#### [Task goal]
Of the lines listed below, return exactly those that run from the line containing "5.20 (p. 30) -/" through the line containing "have hx3 : 0 ≤ x ^ 3 := by positivity", both included.
++++ Source data ++++
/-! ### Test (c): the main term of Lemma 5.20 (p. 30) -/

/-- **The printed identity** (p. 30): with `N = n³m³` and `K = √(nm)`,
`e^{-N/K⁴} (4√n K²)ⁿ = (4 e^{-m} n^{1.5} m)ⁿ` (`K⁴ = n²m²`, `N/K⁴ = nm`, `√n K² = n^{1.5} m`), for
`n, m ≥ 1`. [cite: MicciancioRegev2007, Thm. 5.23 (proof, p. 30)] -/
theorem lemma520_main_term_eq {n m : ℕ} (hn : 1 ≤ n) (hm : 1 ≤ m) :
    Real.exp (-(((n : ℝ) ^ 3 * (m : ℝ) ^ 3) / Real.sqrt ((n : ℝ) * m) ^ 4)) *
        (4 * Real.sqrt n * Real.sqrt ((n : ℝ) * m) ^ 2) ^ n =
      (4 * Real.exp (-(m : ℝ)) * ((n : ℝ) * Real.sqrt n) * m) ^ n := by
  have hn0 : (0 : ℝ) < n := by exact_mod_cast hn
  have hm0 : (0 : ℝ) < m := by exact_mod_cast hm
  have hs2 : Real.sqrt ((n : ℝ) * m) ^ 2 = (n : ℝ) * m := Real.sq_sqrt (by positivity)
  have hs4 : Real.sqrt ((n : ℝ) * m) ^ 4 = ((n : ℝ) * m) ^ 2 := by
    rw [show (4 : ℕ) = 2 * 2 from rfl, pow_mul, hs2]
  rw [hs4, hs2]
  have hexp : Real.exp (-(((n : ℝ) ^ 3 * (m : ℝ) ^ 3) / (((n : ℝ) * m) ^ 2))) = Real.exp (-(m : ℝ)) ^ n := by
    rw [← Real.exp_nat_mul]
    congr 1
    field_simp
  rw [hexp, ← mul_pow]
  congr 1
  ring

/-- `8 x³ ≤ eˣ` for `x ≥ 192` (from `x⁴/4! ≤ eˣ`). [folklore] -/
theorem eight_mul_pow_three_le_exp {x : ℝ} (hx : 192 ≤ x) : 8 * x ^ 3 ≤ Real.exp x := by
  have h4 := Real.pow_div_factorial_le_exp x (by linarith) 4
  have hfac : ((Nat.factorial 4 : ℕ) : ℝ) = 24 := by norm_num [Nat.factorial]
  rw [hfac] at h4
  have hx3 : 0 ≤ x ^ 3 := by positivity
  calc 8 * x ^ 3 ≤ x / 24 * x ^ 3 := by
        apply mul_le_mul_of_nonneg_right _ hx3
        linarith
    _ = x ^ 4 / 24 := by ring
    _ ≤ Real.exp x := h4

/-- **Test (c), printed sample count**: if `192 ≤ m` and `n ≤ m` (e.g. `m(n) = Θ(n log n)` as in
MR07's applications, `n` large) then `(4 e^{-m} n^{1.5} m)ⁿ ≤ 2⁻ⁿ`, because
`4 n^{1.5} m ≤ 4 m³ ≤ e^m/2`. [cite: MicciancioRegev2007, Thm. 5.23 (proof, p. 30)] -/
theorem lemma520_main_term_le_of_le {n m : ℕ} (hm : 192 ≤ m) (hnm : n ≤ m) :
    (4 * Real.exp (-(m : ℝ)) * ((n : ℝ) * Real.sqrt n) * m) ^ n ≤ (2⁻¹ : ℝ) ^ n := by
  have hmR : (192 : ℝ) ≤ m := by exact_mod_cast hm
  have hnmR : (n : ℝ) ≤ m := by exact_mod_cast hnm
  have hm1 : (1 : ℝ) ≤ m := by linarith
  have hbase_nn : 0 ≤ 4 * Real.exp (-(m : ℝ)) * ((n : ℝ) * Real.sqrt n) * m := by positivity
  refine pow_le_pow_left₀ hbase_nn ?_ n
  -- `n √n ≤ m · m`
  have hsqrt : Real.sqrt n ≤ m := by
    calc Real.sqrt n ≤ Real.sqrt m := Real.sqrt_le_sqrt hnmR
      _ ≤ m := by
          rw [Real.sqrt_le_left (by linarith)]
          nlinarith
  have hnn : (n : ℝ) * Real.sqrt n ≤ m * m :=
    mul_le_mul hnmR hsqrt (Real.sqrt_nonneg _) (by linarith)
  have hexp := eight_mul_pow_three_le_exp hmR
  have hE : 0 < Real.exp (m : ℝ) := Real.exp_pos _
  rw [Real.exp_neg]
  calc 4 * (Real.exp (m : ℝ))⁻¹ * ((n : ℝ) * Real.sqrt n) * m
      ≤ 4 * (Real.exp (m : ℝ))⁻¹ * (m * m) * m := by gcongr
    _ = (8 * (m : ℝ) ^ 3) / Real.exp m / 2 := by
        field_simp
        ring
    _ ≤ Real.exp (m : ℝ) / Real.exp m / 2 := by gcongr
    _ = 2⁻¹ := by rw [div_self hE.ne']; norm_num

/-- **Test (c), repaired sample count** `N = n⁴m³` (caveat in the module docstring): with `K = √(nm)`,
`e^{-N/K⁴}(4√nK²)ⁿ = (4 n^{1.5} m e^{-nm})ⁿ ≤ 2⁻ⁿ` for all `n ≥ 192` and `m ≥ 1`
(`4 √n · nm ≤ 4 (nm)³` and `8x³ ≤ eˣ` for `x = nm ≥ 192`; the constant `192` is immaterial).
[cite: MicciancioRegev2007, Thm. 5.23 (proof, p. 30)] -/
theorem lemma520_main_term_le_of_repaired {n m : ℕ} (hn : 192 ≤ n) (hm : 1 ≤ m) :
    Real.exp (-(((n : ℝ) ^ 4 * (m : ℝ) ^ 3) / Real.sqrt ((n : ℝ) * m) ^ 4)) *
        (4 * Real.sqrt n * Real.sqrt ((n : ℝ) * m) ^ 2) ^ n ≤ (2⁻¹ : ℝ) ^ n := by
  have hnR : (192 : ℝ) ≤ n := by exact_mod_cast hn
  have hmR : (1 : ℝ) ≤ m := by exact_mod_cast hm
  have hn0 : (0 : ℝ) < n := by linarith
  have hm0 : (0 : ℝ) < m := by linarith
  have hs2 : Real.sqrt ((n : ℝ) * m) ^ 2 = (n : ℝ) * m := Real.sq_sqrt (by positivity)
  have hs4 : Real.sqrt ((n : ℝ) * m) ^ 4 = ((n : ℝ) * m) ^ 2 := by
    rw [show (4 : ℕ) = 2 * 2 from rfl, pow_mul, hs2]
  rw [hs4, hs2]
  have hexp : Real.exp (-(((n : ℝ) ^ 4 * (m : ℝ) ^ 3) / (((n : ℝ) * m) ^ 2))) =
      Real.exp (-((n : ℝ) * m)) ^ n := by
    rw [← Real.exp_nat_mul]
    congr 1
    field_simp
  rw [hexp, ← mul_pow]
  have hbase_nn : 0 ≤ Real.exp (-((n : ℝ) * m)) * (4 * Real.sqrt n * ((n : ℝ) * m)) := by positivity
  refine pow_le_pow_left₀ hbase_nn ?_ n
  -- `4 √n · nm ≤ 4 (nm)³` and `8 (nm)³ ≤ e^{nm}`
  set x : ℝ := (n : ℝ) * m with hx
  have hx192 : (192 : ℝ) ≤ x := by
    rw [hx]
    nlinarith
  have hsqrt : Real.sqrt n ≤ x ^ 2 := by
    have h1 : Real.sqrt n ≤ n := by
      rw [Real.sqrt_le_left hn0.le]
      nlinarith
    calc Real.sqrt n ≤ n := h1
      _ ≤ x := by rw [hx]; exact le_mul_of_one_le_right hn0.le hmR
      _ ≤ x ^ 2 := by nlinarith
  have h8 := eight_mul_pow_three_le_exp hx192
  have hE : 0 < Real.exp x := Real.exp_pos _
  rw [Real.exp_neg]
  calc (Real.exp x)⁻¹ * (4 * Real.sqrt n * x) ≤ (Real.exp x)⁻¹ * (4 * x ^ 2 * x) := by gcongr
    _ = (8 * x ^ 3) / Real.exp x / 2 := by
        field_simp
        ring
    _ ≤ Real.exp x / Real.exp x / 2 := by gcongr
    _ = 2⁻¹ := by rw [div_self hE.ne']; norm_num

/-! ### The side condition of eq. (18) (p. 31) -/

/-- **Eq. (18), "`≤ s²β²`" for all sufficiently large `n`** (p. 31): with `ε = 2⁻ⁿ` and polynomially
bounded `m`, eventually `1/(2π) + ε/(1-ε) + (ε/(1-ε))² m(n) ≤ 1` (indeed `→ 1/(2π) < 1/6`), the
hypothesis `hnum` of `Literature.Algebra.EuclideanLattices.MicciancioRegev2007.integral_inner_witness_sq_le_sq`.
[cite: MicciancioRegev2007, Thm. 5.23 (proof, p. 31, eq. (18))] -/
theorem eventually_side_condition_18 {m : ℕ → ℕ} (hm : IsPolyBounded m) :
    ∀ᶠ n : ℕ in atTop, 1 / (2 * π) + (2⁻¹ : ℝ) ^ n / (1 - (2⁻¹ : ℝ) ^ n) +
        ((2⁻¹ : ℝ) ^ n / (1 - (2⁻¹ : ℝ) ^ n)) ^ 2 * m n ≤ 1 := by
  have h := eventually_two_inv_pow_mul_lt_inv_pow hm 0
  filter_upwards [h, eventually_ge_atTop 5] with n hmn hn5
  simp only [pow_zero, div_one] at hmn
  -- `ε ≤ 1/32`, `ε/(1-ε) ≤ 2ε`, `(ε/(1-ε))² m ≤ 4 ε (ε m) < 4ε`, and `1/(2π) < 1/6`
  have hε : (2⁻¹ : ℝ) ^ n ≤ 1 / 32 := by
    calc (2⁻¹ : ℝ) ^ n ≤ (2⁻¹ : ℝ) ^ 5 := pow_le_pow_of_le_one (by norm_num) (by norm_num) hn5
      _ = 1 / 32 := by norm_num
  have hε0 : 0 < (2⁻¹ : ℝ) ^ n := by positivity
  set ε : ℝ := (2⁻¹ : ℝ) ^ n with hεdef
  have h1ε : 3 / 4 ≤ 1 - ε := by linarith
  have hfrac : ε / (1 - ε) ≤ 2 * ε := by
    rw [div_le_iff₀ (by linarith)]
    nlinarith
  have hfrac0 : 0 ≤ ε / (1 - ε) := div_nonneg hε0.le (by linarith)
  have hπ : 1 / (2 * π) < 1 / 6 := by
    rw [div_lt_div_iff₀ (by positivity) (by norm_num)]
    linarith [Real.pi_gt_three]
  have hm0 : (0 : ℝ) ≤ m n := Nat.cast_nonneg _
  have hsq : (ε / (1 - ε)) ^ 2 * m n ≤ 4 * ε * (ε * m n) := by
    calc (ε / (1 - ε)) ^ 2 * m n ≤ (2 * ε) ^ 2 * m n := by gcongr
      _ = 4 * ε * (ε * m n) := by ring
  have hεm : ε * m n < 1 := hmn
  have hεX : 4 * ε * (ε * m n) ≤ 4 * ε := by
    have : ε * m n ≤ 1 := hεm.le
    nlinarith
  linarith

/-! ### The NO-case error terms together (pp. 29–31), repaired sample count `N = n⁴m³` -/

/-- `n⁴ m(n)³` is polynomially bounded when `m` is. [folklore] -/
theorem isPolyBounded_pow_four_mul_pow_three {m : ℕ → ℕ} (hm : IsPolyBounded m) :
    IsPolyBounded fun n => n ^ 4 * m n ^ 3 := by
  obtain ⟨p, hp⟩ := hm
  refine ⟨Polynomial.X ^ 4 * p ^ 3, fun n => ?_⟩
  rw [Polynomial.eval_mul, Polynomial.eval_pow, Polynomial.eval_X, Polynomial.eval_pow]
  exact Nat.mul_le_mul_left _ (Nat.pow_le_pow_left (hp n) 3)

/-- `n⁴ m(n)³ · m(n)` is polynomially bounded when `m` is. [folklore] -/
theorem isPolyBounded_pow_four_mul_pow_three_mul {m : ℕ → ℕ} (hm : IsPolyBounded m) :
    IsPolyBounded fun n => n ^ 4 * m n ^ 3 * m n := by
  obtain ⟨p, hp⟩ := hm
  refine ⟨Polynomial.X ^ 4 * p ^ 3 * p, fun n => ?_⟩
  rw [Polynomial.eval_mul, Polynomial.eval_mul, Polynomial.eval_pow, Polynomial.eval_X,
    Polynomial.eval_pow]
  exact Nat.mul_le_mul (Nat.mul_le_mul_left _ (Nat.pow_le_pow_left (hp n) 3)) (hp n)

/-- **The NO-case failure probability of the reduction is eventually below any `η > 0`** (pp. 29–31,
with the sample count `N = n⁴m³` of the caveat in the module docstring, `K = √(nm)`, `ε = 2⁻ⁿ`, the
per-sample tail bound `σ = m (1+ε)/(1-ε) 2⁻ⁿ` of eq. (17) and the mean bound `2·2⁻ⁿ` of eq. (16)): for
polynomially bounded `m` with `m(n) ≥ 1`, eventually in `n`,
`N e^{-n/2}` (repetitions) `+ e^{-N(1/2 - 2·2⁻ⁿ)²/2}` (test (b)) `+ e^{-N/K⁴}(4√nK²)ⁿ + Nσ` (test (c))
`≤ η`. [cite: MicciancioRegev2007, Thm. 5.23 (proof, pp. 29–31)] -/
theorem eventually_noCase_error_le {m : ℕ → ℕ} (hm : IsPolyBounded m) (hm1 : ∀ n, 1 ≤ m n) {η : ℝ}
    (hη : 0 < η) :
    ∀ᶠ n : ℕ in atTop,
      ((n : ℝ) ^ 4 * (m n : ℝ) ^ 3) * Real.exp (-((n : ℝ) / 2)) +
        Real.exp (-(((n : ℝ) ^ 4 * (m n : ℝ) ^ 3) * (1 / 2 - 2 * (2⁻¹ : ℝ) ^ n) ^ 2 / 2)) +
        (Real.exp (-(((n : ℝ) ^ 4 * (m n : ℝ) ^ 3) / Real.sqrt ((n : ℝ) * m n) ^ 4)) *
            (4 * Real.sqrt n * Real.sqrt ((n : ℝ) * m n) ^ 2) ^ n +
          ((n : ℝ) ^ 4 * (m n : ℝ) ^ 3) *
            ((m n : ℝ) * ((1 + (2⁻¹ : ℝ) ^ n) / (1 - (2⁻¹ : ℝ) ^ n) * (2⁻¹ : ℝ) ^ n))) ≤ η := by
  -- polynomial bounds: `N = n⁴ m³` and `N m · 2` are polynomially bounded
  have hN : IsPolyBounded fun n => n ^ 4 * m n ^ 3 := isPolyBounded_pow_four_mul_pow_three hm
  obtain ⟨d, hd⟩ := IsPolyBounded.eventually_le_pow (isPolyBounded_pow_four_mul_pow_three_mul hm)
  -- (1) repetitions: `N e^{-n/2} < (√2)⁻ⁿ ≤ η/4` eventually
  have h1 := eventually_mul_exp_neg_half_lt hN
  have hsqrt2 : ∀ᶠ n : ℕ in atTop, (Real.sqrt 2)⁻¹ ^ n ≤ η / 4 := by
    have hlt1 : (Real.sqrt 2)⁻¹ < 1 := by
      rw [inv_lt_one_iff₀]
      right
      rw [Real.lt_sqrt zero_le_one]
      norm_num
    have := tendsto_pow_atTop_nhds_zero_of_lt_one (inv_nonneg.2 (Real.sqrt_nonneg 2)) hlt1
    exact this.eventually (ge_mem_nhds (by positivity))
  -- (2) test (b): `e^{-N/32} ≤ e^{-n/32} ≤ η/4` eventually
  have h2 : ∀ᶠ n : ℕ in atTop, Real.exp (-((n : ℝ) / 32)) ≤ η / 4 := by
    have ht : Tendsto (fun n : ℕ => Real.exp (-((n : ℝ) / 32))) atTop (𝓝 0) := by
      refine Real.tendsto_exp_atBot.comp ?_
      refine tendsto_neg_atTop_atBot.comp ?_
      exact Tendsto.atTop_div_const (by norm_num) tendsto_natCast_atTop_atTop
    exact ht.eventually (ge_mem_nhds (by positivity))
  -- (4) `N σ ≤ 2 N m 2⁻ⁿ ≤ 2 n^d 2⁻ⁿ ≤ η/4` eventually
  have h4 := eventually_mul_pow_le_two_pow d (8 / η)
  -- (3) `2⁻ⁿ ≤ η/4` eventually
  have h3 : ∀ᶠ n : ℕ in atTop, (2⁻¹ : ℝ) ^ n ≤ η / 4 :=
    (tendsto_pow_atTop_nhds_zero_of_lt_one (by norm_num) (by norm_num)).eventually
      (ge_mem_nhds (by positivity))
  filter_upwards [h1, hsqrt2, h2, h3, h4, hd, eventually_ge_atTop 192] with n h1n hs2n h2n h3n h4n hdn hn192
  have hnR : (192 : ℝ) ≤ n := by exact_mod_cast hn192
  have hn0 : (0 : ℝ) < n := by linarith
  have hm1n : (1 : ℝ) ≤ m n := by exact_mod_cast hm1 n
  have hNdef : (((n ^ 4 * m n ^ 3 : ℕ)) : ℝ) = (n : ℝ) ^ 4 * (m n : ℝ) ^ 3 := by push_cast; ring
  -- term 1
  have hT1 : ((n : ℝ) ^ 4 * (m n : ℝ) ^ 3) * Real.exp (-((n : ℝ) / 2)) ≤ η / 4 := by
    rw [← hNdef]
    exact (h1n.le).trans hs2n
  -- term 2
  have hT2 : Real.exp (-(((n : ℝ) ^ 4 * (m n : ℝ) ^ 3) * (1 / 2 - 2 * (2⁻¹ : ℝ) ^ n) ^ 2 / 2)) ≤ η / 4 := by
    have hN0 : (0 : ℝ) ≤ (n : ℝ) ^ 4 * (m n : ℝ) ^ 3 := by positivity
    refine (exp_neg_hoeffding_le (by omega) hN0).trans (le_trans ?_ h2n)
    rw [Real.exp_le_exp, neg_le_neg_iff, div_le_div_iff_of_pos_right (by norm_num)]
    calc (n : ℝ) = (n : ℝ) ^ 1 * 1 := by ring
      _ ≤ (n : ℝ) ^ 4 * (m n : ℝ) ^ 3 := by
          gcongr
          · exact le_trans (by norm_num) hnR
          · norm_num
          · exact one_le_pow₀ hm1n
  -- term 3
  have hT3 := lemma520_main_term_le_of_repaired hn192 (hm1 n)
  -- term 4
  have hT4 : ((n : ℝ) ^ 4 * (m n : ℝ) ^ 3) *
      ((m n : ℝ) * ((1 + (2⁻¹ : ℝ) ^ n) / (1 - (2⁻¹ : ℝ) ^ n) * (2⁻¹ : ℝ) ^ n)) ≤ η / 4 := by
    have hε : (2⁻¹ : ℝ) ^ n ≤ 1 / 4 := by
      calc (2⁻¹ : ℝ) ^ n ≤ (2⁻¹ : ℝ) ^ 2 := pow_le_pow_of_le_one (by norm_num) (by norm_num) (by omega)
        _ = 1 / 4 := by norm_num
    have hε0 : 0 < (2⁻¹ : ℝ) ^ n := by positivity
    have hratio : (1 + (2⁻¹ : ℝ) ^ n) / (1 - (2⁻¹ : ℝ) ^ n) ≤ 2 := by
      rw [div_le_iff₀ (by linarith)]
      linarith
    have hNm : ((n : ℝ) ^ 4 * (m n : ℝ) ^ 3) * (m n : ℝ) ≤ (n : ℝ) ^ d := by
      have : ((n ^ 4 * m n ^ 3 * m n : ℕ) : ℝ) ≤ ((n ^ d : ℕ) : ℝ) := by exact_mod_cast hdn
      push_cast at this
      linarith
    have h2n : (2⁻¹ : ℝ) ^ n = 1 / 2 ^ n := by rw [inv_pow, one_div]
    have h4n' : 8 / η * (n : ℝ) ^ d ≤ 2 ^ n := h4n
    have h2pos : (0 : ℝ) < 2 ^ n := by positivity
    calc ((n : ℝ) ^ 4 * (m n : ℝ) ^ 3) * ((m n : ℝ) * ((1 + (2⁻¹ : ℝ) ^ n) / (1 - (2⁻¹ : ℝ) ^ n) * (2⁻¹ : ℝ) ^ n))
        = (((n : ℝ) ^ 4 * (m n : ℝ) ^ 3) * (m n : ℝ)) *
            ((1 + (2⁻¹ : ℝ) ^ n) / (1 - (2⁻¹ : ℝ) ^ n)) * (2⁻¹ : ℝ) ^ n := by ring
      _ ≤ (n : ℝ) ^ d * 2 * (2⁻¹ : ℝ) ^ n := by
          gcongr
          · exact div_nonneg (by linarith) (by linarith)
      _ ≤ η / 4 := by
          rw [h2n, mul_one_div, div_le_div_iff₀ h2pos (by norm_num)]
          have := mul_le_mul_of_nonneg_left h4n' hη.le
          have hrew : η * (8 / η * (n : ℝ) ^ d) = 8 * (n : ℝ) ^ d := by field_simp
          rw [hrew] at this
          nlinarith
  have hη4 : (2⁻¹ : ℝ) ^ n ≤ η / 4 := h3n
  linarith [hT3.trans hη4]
++++
++++ Source data ++++
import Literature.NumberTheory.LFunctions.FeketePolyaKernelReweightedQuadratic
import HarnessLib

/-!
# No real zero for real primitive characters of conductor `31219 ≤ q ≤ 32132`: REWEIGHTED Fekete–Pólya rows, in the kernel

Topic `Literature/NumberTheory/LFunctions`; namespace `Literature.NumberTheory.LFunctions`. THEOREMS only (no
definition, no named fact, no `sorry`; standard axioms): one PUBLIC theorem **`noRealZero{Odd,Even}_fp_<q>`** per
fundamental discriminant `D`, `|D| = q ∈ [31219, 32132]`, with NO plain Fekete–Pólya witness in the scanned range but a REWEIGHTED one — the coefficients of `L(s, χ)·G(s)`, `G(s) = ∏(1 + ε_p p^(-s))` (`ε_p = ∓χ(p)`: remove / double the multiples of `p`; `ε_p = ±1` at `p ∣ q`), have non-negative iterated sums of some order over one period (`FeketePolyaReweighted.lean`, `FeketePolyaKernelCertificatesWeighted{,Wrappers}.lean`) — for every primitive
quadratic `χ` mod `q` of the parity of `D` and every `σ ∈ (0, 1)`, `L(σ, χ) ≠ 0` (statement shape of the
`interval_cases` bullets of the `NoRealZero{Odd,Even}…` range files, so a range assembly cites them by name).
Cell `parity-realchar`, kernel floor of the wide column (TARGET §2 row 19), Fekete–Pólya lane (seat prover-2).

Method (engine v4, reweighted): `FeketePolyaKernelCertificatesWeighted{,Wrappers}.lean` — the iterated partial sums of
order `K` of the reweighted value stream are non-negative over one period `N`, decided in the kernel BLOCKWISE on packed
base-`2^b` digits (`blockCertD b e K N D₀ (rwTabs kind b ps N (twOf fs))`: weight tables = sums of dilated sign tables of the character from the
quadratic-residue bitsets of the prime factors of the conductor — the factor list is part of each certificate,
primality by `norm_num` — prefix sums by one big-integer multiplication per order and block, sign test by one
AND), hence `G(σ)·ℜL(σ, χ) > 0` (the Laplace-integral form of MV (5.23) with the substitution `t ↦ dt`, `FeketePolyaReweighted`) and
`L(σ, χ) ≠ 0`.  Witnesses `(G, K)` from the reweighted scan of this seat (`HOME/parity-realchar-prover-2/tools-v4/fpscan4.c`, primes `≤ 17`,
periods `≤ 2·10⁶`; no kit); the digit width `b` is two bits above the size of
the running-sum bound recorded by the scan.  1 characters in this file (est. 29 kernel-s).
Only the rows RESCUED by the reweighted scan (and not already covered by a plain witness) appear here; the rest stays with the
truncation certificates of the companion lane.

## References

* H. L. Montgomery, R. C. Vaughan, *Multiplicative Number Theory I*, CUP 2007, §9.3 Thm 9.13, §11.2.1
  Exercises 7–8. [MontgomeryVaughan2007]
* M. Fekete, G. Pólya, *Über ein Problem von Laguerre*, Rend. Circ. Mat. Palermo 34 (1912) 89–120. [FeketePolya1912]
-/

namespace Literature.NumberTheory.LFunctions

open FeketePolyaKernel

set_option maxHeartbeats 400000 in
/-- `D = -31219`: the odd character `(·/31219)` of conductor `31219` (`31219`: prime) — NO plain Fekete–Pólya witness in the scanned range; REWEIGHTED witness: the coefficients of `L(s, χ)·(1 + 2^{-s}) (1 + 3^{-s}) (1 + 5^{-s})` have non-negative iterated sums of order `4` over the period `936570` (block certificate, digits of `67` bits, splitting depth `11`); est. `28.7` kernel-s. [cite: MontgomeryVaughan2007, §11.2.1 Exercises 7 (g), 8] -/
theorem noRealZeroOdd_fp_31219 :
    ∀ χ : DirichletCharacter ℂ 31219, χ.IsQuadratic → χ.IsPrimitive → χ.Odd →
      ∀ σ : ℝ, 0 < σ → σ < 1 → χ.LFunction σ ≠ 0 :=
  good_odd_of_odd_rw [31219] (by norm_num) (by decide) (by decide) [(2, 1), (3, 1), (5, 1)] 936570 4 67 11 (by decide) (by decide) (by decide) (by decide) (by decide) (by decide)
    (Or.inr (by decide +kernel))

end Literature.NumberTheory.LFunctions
++++
#### [Answer space]
/-! ### Test (c): the main term of Lemma 5.20 (p. 30) -/

/-- **The printed identity** (p. 30): with `N = n³m³` and `K = √(nm)`,
`e^{-N/K⁴} (4√n K²)ⁿ = (4 e^{-m} n^{1.5} m)ⁿ` (`K⁴ = n²m²`, `N/K⁴ = nm`, `√n K² = n^{1.5} m`), for
`n, m ≥ 1`. [cite: MicciancioRegev2007, Thm. 5.23 (proof, p. 30)] -/
theorem lemma520_main_term_eq {n m : ℕ} (hn : 1 ≤ n) (hm : 1 ≤ m) :
    Real.exp (-(((n : ℝ) ^ 3 * (m : ℝ) ^ 3) / Real.sqrt ((n : ℝ) * m) ^ 4)) *
        (4 * Real.sqrt n * Real.sqrt ((n : ℝ) * m) ^ 2) ^ n =
      (4 * Real.exp (-(m : ℝ)) * ((n : ℝ) * Real.sqrt n) * m) ^ n := by
  have hn0 : (0 : ℝ) < n := by exact_mod_cast hn
  have hm0 : (0 : ℝ) < m := by exact_mod_cast hm
  have hs2 : Real.sqrt ((n : ℝ) * m) ^ 2 = (n : ℝ) * m := Real.sq_sqrt (by positivity)
  have hs4 : Real.sqrt ((n : ℝ) * m) ^ 4 = ((n : ℝ) * m) ^ 2 := by
    rw [show (4 : ℕ) = 2 * 2 from rfl, pow_mul, hs2]
  rw [hs4, hs2]
  have hexp : Real.exp (-(((n : ℝ) ^ 3 * (m : ℝ) ^ 3) / (((n : ℝ) * m) ^ 2))) = Real.exp (-(m : ℝ)) ^ n := by
    rw [← Real.exp_nat_mul]
    congr 1
    field_simp
  rw [hexp, ← mul_pow]
  congr 1
  ring

/-- `8 x³ ≤ eˣ` for `x ≥ 192` (from `x⁴/4! ≤ eˣ`). [folklore] -/
theorem eight_mul_pow_three_le_exp {x : ℝ} (hx : 192 ≤ x) : 8 * x ^ 3 ≤ Real.exp x := by
  have h4 := Real.pow_div_factorial_le_exp x (by linarith) 4
  have hfac : ((Nat.factorial 4 : ℕ) : ℝ) = 24 := by norm_num [Nat.factorial]
  rw [hfac] at h4
  have hx3 : 0 ≤ x ^ 3 := by positivity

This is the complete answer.